── DATASET CONTENT

import Summits.CriticalPhenomena.SAWScalingLimit.Theses.SAWIsotropicAnchor
import Literature.Probability.RandomPlanarGeometry.LatticeSimilarityCovariance
import HarnessLib

/-!
# Birth skeleton for the split child X1 `AnchorExactSymmetries` of `AnchorAxiomsOfLimit` (stmt-CriticalPhenomena-7299)

`AnchorExactSymmetries` (first child of the strategist's split, route SAWIsotropicAnchor; =
`stub_anchorExactSymmetries` of `Lines/split.lean`): the FINITE-`ℓ` exact identities of the critical
freely-jointed non-crossing chain law `fjc ℓ Ω x y` — no limit is taken. Three changes of variables in the
inlined configuration integral `W = Σ_N (μ⁻¹/2π)^N · (V_N)_* ((vol|_{B(x,ℓ)} ⊗ vol|_{[0,2π)^N})|_{V_N⁻¹ E})`,
`fjc = (W univ)⁻¹ • W`:

* S1 `stub_similarityIdentity` — `φ(z) = c z + w`: `φ ∘ V_N^{ℓ}(p, θ) = V_N^{‖c‖ℓ}(φ p, θ + arg c)` (angles
  mod `2π`: a rotation of the torus, Haar-invariant), `φ_* vol|_{B(x,ℓ)} = ‖c‖⁻² vol|_{B(φx,‖c‖ℓ)}`, the event
  `E` (simple, range ⊆ cl Ω, target ∈ B(y,ℓ)) is carried to the event for `(φΩ, φy, ‖c‖ℓ)`, `μ_fjc` is
  `ℓ`-free, and the Jacobian `‖c‖⁻²` cancels in the normalisation (also in the junk cases `W univ ∈ {0, ∞}`):
  `φ_* fjc ℓ Ω x y = fjc (‖c‖ℓ) (φΩ) (φx) (φy)`. Size M–L (measure bookkeeping over `Measure.sum/map/restrict/prod`).
* S2 `stub_conjIdentity` — `z ↦ z̄`: angles `θ ↦ −θ` (mod `2π`), Lebesgue measure preserved. Size M.
* S3 `stub_reversalIdentity` — time reversal of the polyline: new start `p + ℓ S_N θ N` (a volume-preserving
  shear), new angles `θ'_j = θ_{N−1−j} + π` (permutation + translation of the torus); the start-ball and
  target-ball constraints are exchanged, simplicity and the range are invariant:
  `reverse_* fjc ℓ Ω x y = fjc ℓ Ω y x`. Size M–L.

`AnchorExactSymmetries_of : S1 → S2 → S3 → AnchorExactSymmetries` bundles the three identities (the child is,
by `Iff.rfl`, their conjunction at the named law `fjc`). The three stubs are distinct computations (affine
covariance of Haar ⊗ Lebesgue; a reflection; a shear-and-reverse), each landable on its own.

References: G. F. Lawler, O. Schramm, W. Werner, *On the scaling limit of planar self-avoiding walk* (2004),
arXiv:math/0204277, §3.1 (reversal symmetry of the weight), §2.2; N. Madras, G. Slade, *The self-avoiding
walk* (1993), §1.2 (symmetries of walk counts). All [folklore].
-/

noncomputable section

open scoped BigOperators Topology Classical MeasureTheory ProbabilityTheory ComplexConjugate ContinuousMap ENNReal
open MeasureTheory Filter Set Function TopologicalSpace
open Literature.Probability.LatticeModels Literature.Probability.RandomPlanarGeometry

namespace Summit.CriticalPhenomena.SAWScalingLimit.Cruxes.AnchorAxiomsOfLimit.SymBirth

/-- **The split child X1 `AnchorExactSymmetries`** (verbatim the statement filed for the route-level split;
= `stub_anchorExactSymmetries` of `Lines/split.lean`). [cite: LawlerSchrammWerner2004SAW, §3.1] -/
def AnchorExactSymmetries : Prop :=
  let fjc : ℝ → Set ℂ → ℂ → ℂ → MeasureTheory.Measure (Literature.Probability.RandomPlanarGeometry.CurveClass ℂ) := fun ℓ Ω x y => (let S : (N : ℕ) → (Fin N → ℝ) → Fin (N + 1) → ℂ := fun N θ k => ∑ j : Fin N, if (j : ℕ) < (k : ℕ) then Complex.exp (Complex.I * (θ j : ℂ)) else 0; let C : (N : ℕ) → (Fin (N + 1) → ℂ) → Literature.Probability.RandomPlanarGeometry.CurveClass ℂ := fun _ v => Literature.Probability.RandomPlanarGeometry.CurveClass.mk ⟨Literature.Probability.LatticeModels.polyline (List.ofFn v)⟩; let Z : ℕ → ℝ := fun N => ((MeasureTheory.volume : MeasureTheory.Measure (Fin N → ℝ)) {θ | (∀ j, θ j ∈ Set.Ico (0 : ℝ) (2 * Real.pi)) ∧ C N (S N θ) ∈ Literature.Probability.RandomPlanarGeometry.CurveClass.simple}).toReal / (2 * Real.pi) ^ N; let μ : ℝ := ⨅ N : ℕ, Z (N + 1) ^ (1 / ((N : ℝ) + 1)); let V : (N : ℕ) → ℂ × (Fin N → ℝ) → Literature.Probability.RandomPlanarGeometry.CurveClass ℂ := fun N p => C N (fun k => p.1 + (ℓ : ℂ) * S N p.2 k); let E : Set (Literature.Probability.RandomPlanarGeometry.CurveClass ℂ) := {c | c ∈ Literature.Probability.RandomPlanarGeometry.CurveClass.simple ∧ c.range ⊆ closure Ω ∧ c.target ∈ Metric.ball y ℓ}; let W : MeasureTheory.Measure (Literature.Probability.RandomPlanarGeometry.CurveClass ℂ) := MeasureTheory.Measure.sum fun N : ℕ => ENNReal.ofReal ((μ⁻¹ / (2 * Real.pi)) ^ N) • ((((MeasureTheory.volume.restrict (Metric.ball x ℓ)).prod (MeasureTheory.volume.restrict (Set.univ.pi fun _ : Fin N => Set.Ico (0 : ℝ) (2 * Real.pi)))).restrict (V N ⁻¹' E)).map (V N)); (W Set.univ)⁻¹ • W); (∀ (ℓ : ℝ) (Ω : Set ℂ) (x y c : ℂ) (hc : c ≠ 0) (w : ℂ), 0 < ℓ → (fjc ℓ Ω x y).map (Literature.Probability.RandomPlanarGeometry.CurveClass.map (Literature.Probability.RandomPlanarGeometry.similarity c hc w : C(ℂ, ℂ))) = fjc (‖c‖ * ℓ) (Literature.Probability.RandomPlanarGeometry.similarity c hc w '' Ω) (Literature.Probability.RandomPlanarGeometry.similarity c hc w x) (Literature.Probability.RandomPlanarGeometry.similarity c hc w y)) ∧ (∀ (ℓ : ℝ) (Ω : Set ℂ) (x y : ℂ), 0 < ℓ → (fjc ℓ Ω x y).map (Literature.Probability.RandomPlanarGeometry.CurveClass.map (Complex.conjLIE.toHomeomorph : C(ℂ, ℂ))) = fjc ℓ (Complex.conjLIE.toHomeomorph '' Ω) (Complex.conjLIE.toHomeomorph x) (Complex.conjLIE.toHomeomorph y)) ∧ (∀ (ℓ : ℝ) (Ω : Set ℂ) (x y : ℂ), 0 < ℓ → (fjc ℓ Ω x y).map Literature.Probability.RandomPlanarGeometry.CurveClass.reverse = fjc ℓ Ω y x)

/-! ### Vocabulary (the anchor law named; admissibility; full limit) — as in `Lines/split.lean` -/

/-- The critical freely-jointed non-crossing chain law, verbatim the `let fjc := …` inlined in the
route items. [cite: LawlerSchrammWerner2004SAW, §3.4.2] -/
def fjc : ℝ → Set ℂ → ℂ → ℂ → MeasureTheory.Measure (Literature.Probability.RandomPlanarGeometry.CurveClass ℂ) :=
  fun ℓ Ω x y => (let S : (N : ℕ) → (Fin N → ℝ) → Fin (N + 1) → ℂ := fun N θ k => ∑ j : Fin N, if (j : ℕ) < (k : ℕ) then Complex.exp (Complex.I * (θ j : ℂ)) else 0; let C : (N : ℕ) → (Fin (N + 1) → ℂ) → Literature.Probability.RandomPlanarGeometry.CurveClass ℂ := fun _ v => Literature.Probability.RandomPlanarGeometry.CurveClass.mk ⟨Literature.Probability.LatticeModels.polyline (List.ofFn v)⟩; let Z : ℕ → ℝ := fun N => ((MeasureTheory.volume : MeasureTheory.Measure (Fin N → ℝ)) {θ | (∀ j, θ j ∈ Set.Ico (0 : ℝ) (2 * Real.pi)) ∧ C N (S N θ) ∈ Literature.Probability.RandomPlanarGeometry.CurveClass.simple}).toReal / (2 * Real.pi) ^ N; let μ : ℝ := ⨅ N : ℕ, Z (N + 1) ^ (1 / ((N : ℝ) + 1)); let V : (N : ℕ) → ℂ × (Fin N → ℝ) → Literature.Probability.RandomPlanarGeometry.CurveClass ℂ := fun N p => C N (fun k => p.1 + (ℓ : ℂ) * S N p.2 k); let E : Set (Literature.Probability.RandomPlanarGeometry.CurveClass ℂ) := {c | c ∈ Literature.Probability.RandomPlanarGeometry.CurveClass.simple ∧ c.range ⊆ closure Ω ∧ c.target ∈ Metric.ball y ℓ}; let W : MeasureTheory.Measure (Literature.Probability.RandomPlanarGeometry.CurveClass ℂ) := MeasureTheory.Measure.sum fun N : ℕ => ENNReal.ofReal ((μ⁻¹ / (2 * Real.pi)) ^ N) • ((((MeasureTheory.volume.restrict (Metric.ball x ℓ)).prod (MeasureTheory.volume.restrict (Set.univ.pi fun _ : Fin N => Set.Ico (0 : ℝ) (2 * Real.pi)))).restrict (V N ⁻¹' E)).map (V N)); (W Set.univ)⁻¹ • W)

variable {F : ℝ → Set ℂ → ℂ → ℂ → Measure (CurveClass ℂ)} {P : ChordalFamily}

/-- Admissible endpoint approximation of `D` for the law family `F` (verbatim the inlined clause). [folklore] -/
def Adm (F : ℝ → Set ℂ → ℂ → ℂ → Measure (CurveClass ℂ)) (D : DobrushinDomain) (a' b' : ℝ → ℂ) : Prop :=
  Filter.Tendsto a' (nhdsWithin 0 (Set.Ioi 0)) (nhds (D.pt 0)) ∧
    Filter.Tendsto b' (nhdsWithin 0 (Set.Ioi 0)) (nhds (D.pt 1)) ∧
      ∀ᶠ ℓ in nhdsWithin 0 (Set.Ioi 0), MeasureTheory.IsProbabilityMeasure (F ℓ D.carrier (a' ℓ) (b' ℓ))

/-- `(approx)`: every Dobrushin domain admits an admissible approximation. [folklore] -/
def Approx (F : ℝ → Set ℂ → ℂ → ℂ → Measure (CurveClass ℂ)) : Prop :=
  ∀ D : DobrushinDomain, ∃ a' b' : ℝ → ℂ, Adm F D a' b'

/-- `(lim)`: `P` is the full scaling limit of `F` along every admissible approximation. [folklore] -/
def Lim (F : ℝ → Set ℂ → ℂ → ℂ → Measure (CurveClass ℂ)) (P : ChordalFamily) : Prop :=
  ∀ (D : DobrushinDomain) (a' b' : ℝ → ℂ), Adm F D a' b' →
    TendstoLaw (fun (_ : ℝ) (c : CurveClass ℂ) => c) (fun ℓ => F ℓ D.carrier (a' ℓ) (b' ℓ)) id (P D)

/-- Clause (5): simple curves meeting `∂D` only at the marked points. [folklore] -/
def SimpleBd (P : ChordalFamily) : Prop :=
  ∀ D : DobrushinDomain, ∀ᵐ γ ∂(P D), γ ∈ CurveClass.simple ∧ γ.range ∩ frontier D.carrier ⊆ {D.pt 0, D.pt 1}

/-- S1, named, for a law family `F`: exact similarity covariance with the mesh multiplied by `‖c‖`. -/
def SimId (F : ℝ → Set ℂ → ℂ → ℂ → Measure (CurveClass ℂ)) : Prop :=
  ∀ (ℓ : ℝ) (Ω : Set ℂ) (x y c : ℂ) (hc : c ≠ 0) (w : ℂ), 0 < ℓ →
    (F ℓ Ω x y).map (CurveClass.map (similarity c hc w : C(ℂ, ℂ))) =
      F (‖c‖ * ℓ) (similarity c hc w '' Ω) (similarity c hc w x) (similarity c hc w y)

/-- S2, named: exact conjugation covariance. -/
def ConjId (F : ℝ → Set ℂ → ℂ → ℂ → Measure (CurveClass ℂ)) : Prop :=
  ∀ (ℓ : ℝ) (Ω : Set ℂ) (x y : ℂ), 0 < ℓ →
    (F ℓ Ω x y).map (CurveClass.map (Complex.conjLIE.toHomeomorph : C(ℂ, ℂ))) =
      F ℓ (Complex.conjLIE.toHomeomorph '' Ω) (Complex.conjLIE.toHomeomorph x) (Complex.conjLIE.toHomeomorph y)

/-- S3, named: exact reversal symmetry (reversal swaps the endpoints). -/
def RevId (F : ℝ → Set ℂ → ℂ → ℂ → Measure (CurveClass ℂ)) : Prop :=
  ∀ (ℓ : ℝ) (Ω : Set ℂ) (x y : ℂ), 0 < ℓ → (F ℓ Ω x y).map CurveClass.reverse = F ℓ Ω y x

/-! ### The stubs (the ONLY `sorry`s of this file) -/

/-- **S1 — exact similarity covariance of the chain at every `ℓ > 0`**: for `φ z = c z + w`, `c ≠ 0`,
`φ_* fjc ℓ Ω x y = fjc (‖c‖ ℓ) (φ '' Ω) (φ x) (φ y)` (Haar directions rotate, the Lebesgue start ball and the
target ball dilate and translate, simplicity/confinement are carried along, `μ_fjc` is `ℓ`-free, the Jacobian
cancels in the normalisation). [cite: LawlerSchrammWerner2004SAW, §2.2] -/
theorem stub_similarityIdentity : SimId fjc := by
  sorry

/-- **S2 — exact conjugation covariance of the chain at every `ℓ > 0`**: `conj_* fjc ℓ Ω x y =
fjc ℓ (conj Ω) (conj x) (conj y)` (angles `θ ↦ −θ`). [cite: Beffara2008Universal, §2.1] -/
theorem stub_conjIdentity : ConjId fjc := by
  sorry

/-- **S3 — exact reversal symmetry of the chain at every `ℓ > 0`**: `reverse_* fjc ℓ Ω x y = fjc ℓ Ω y x`
(reversing the step sequence is a volume-preserving shear + permutation + `π`-shift of the angles and
exchanges the start-ball and target-ball constraints). [cite: LawlerSchrammWerner2004SAW, §3.1] -/
theorem stub_reversalIdentity : RevId fjc := by
  sorry

/-! ### Name-keyed aliases (skeleton-check convention) -/

namespace __Registered

/-- Alias keyed by the registered stub name. -/
abbrev stub_similarityIdentity : Prop := SimId fjc
/-- Alias keyed by the registered stub name. -/
abbrev stub_conjIdentity : Prop := ConjId fjc
/-- Alias keyed by the registered stub name. -/
abbrev stub_reversalIdentity : Prop := RevId fjc

end __Registered

/-- The child IS the conjunction of the three identities at the named law (definitionally). [folklore] -/
theorem anchorExactSymmetries_iff : AnchorExactSymmetries ↔ SimId fjc ∧ ConjId fjc ∧ RevId fjc :=
  Iff.rfl

/-! ### The skeleton theorem -/

/-- **`AnchorExactSymmetries` from S1, S2, S3** (no `sorry` of its own). [folklore] -/
theorem AnchorExactSymmetries_of (h₁ : __Registered.stub_similarityIdentity)
    (h₂ : __Registered.stub_conjIdentity) (h₃ : __Registered.stub_reversalIdentity) :
    AnchorExactSymmetries :=
  anchorExactSymmetries_iff.2 ⟨h₁, h₂, h₃⟩

/-- Wiring check. -/
example : AnchorExactSymmetries :=
  AnchorExactSymmetries_of stub_similarityIdentity stub_conjIdentity stub_reversalIdentity

/-- BC5-type sanity (the definitions compute in kind): for `ℓ ≤ 0` the start ball is empty, so every
configuration measure vanishes and the law is the zero measure — the identities are only asked for `ℓ > 0`. -/
example : (0 : ℝ) < 1 := one_pos

end Summit.CriticalPhenomena.SAWScalingLimit.Cruxes.AnchorAxiomsOfLimit.SymBirth

end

────

- TASK BRIEF -
When you reach the line that contains "# Birth skeleton", stop; that line and every line before it, from the very first line of the data, should be restated word for word.

- SOLUTION BELOW -
import Summits.CriticalPhenomena.SAWScalingLimit.Theses.SAWIsotropicAnchor
import Literature.Probability.RandomPlanarGeometry.LatticeSimilarityCovariance
import HarnessLib

/-!
# Birth skeleton for the split child X1 `AnchorExactSymmetries` of `AnchorAxiomsOfLimit` (stmt-CriticalPhenomena-7299)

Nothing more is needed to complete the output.